import Summits.HubbardSuperconductivity.HubbardSuperconductivity.Theorems.AnisotropyChordTransferFibre3N1RowL2N02877

/-!
# Route `AnisotropyChord` / H0 rotor rung, LEVEL 2 row `N₁`: the cell `ν ∈ [0.002877, 0.003452]`, `a ∈ [0, 0.3]`

One cell of the ∀L ≥ 128 kernel certificate of the (KT-1″) trial-gap bound (piece A, stmt-HubbardSuperconductivity-23918), on the
column `colN02877` (brackets certified in `…N1RowL2N02877`): ★ `cellN02877A0000_n1 : n1CellCheckC colN02877 a₁ a₂ 2 (49/100) (30, 6) = true`
(the staged `RExpr` cell check of p2 g4–g5, one `decide`, ≈ 3 min), whence ★★ `trialGap_cellN02877A0000`: for every `L ≥ 128` and every
ground two-magnon profile with `ν = λ₂/θ² ∈ [2877/1000000, 863/250000]` and `a = Δf(x̂) ∈ [0, 3/10]`:  `(49/100)·U ≤ N₁`
(`…N1RowCellSound.trialGap_of_cellCheck`).  Compiled-evaluator forecast of the certified ratio on this cell: see the proposal note.
Generated by p2 g5's cells/mkfiles.py (HOME/hubbard-h0-rotor-p2/cells/).
Prover seat `hubbard-h0-rotor-p2` g5; helper for piece A = stmt-HubbardSuperconductivity-23918 of rung 19089
(`--supports`, helper class).  Nothing here proves superconductivity in the Hubbard model; one kernel-certified piece of ONE
conditional reduction (the GM₃ ∀L certificate, Level-2 row `N₁`); the rotor TARGET as originally worded stays FALSE (g15 verdict).
Mathlib + the tree only; no sorry.
-/

set_option linter.dupNamespace false
set_option autoImplicit false

open Literature.Analysis.ValidatedNumerics

namespace Summit.HubbardSuperconductivity.HubbardSuperconductivity.Theorems.AnisotropyChord.Transfer.Fibre3.L2.N1

/-- ★ the staged `RExpr` cell check passes with `cmin = 49/100` on `a ∈ [0, 3/10]` over the column `colN02877`. -/
theorem cellN02877A0000_n1 : n1CellCheckC colN02877 ((0 : ℚ) / 1) ((3 : ℚ) / 10) 2 ((49 : ℚ) / 100) (30, 6) = true := by
  decide +kernel

/-- ★★ on this cell, for EVERY `L ≥ 128` and every ground profile: `(49/100)·U ≤ N₁`. -/
theorem trialGap_cellN02877A0000 (L : ℕ) [NeZero L] (hL : 128 ≤ L) {Δ lam2 : ℝ} {f : Tor L → ℝ} (hΔ0 : 0 ≤ Δ) (hΔ1 : Δ < 1)
    (hf : IsGroundTwoMagnon L Δ lam2 f)
    (hν1 : (2877 : ℝ) / 1000000 ≤ lam2 / (2 * Real.pi / L) ^ 2) (hν2 : lam2 / (2 * Real.pi / L) ^ 2 ≤ (3452 : ℝ) / 1000000)
    (ha1 : ((0 : ℝ) / 1) ≤ Δ * f (K1 L)) (ha2 : Δ * f (K1 L) ≤ ((3 : ℝ) / 10)) :
    ((49 : ℝ) / 100) * Uunit L Δ f ≤ trialGapN1 L Δ f := by
  have h := trialGap_of_cellCheck L colN02877 ((0 : ℚ) / 1) ((3 : ℚ) / 10) ((49 : ℚ) / 100) (30, 6) cellN02877A0000_n1 colN02877_check hL hΔ0 hΔ1 hf
    (by simpa [colN02877] using hν1) (by simpa [colN02877] using hν2) (by push_cast; simpa using ha1) (by push_cast; simpa using ha2)
  simpa using h

end Summit.HubbardSuperconductivity.HubbardSuperconductivity.Theorems.AnisotropyChord.Transfer.Fibre3.L2.N1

###

▶ _Instructions for the task_
From the entries above, write out only the lines starting at the line that holds "Generated by p2" and ending at the line that holds "piece of ONE", keeping both and matching them exactly.

▶ _Answer space_
Generated by p2 g5's cells/mkfiles.py (HOME/hubbard-h0-rotor-p2/cells/).
Prover seat `hubbard-h0-rotor-p2` g5; helper for piece A = stmt-HubbardSuperconductivity-23918 of rung 19089
(`--supports`, helper class).  Nothing here proves superconductivity in the Hubbard model; one kernel-certified piece of ONE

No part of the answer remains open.